- _SOURCE MATERIAL_
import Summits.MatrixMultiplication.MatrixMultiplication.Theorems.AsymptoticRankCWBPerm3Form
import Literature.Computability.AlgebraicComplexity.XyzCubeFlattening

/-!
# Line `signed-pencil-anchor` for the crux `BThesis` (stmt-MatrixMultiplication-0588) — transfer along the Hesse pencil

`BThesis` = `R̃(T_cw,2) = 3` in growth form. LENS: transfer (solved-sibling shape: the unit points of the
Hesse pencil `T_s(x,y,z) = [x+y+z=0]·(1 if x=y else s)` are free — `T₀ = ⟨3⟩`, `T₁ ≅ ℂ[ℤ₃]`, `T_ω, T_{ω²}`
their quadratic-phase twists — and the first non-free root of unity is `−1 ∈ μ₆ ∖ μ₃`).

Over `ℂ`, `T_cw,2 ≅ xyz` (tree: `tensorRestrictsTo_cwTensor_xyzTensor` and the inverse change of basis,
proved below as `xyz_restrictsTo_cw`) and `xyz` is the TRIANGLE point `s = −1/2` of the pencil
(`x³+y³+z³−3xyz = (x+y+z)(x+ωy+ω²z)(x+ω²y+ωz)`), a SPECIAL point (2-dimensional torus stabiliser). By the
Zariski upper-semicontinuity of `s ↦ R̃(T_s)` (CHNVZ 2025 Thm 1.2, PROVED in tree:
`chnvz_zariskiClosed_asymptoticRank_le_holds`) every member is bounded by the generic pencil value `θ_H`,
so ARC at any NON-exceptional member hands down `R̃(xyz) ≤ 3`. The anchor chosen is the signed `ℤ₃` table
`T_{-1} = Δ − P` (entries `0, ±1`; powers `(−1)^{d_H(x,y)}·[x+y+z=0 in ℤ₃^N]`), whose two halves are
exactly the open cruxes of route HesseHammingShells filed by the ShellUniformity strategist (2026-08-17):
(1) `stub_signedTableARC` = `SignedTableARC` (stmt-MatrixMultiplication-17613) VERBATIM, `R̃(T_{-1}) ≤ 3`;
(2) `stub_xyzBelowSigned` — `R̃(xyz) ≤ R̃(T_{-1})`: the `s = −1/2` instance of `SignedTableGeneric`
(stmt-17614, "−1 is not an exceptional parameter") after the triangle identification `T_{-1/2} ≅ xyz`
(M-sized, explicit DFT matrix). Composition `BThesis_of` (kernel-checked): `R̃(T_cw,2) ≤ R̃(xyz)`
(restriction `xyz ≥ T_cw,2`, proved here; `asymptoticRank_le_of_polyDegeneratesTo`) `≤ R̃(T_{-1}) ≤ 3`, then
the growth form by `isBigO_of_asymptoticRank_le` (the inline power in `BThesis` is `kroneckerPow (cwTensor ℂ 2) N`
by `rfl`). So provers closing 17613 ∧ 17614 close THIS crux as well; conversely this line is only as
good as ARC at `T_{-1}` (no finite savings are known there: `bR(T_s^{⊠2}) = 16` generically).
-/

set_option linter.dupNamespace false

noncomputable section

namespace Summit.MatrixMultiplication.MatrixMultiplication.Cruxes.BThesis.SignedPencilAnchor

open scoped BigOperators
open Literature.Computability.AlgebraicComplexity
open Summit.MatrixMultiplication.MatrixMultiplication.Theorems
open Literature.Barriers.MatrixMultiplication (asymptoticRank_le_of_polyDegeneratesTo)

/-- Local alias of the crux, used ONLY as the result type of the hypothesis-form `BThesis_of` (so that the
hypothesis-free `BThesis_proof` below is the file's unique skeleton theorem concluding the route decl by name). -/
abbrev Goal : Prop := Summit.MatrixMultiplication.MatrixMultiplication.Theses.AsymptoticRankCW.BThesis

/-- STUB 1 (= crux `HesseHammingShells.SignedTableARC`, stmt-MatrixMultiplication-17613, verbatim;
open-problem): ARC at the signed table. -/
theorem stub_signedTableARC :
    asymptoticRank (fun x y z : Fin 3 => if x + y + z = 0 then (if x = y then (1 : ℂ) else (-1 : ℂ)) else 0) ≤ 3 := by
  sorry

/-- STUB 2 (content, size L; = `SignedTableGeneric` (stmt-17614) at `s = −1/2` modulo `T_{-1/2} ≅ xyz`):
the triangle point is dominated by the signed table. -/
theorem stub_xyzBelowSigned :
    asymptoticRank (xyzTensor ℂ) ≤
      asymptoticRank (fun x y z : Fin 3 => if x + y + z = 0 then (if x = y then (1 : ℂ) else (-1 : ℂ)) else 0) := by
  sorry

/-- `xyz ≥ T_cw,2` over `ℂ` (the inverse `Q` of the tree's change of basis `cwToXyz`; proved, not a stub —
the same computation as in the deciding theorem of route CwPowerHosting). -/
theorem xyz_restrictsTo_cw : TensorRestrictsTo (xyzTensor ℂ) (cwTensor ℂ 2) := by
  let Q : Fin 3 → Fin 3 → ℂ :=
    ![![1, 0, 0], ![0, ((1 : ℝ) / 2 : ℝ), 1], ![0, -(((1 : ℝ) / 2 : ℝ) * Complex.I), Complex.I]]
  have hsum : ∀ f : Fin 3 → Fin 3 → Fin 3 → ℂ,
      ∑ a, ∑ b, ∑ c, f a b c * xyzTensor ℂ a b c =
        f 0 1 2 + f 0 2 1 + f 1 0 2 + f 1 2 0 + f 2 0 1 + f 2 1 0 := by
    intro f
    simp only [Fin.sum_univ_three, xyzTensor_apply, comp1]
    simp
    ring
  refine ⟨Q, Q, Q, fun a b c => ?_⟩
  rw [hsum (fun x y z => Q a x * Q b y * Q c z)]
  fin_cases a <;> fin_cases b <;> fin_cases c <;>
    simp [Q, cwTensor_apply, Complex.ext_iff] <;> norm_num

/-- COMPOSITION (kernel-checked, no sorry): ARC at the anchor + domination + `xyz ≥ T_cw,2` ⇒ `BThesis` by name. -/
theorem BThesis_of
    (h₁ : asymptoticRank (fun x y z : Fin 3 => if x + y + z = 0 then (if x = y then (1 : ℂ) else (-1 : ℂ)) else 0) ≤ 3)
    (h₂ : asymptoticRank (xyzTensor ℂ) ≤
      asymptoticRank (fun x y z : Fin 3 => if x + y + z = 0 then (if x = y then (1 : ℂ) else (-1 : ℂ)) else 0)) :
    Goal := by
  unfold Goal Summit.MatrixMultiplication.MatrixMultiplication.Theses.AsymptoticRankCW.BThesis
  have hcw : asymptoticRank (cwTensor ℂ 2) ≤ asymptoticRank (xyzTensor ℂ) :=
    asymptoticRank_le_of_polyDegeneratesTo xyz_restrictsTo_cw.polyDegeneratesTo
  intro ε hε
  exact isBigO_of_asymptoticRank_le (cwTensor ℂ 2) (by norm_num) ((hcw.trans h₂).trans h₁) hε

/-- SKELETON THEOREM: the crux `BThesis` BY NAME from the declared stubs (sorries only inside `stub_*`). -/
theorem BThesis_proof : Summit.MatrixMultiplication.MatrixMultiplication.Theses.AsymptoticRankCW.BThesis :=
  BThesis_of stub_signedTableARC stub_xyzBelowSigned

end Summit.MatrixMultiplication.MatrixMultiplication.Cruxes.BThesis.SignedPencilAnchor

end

- _WHAT YOU NEED TO DO_
Looking at the entries above, work out how many lines contain the word "Theorems", then reply with only that figure.

- _ANSWER TO THE EXERCISE_
2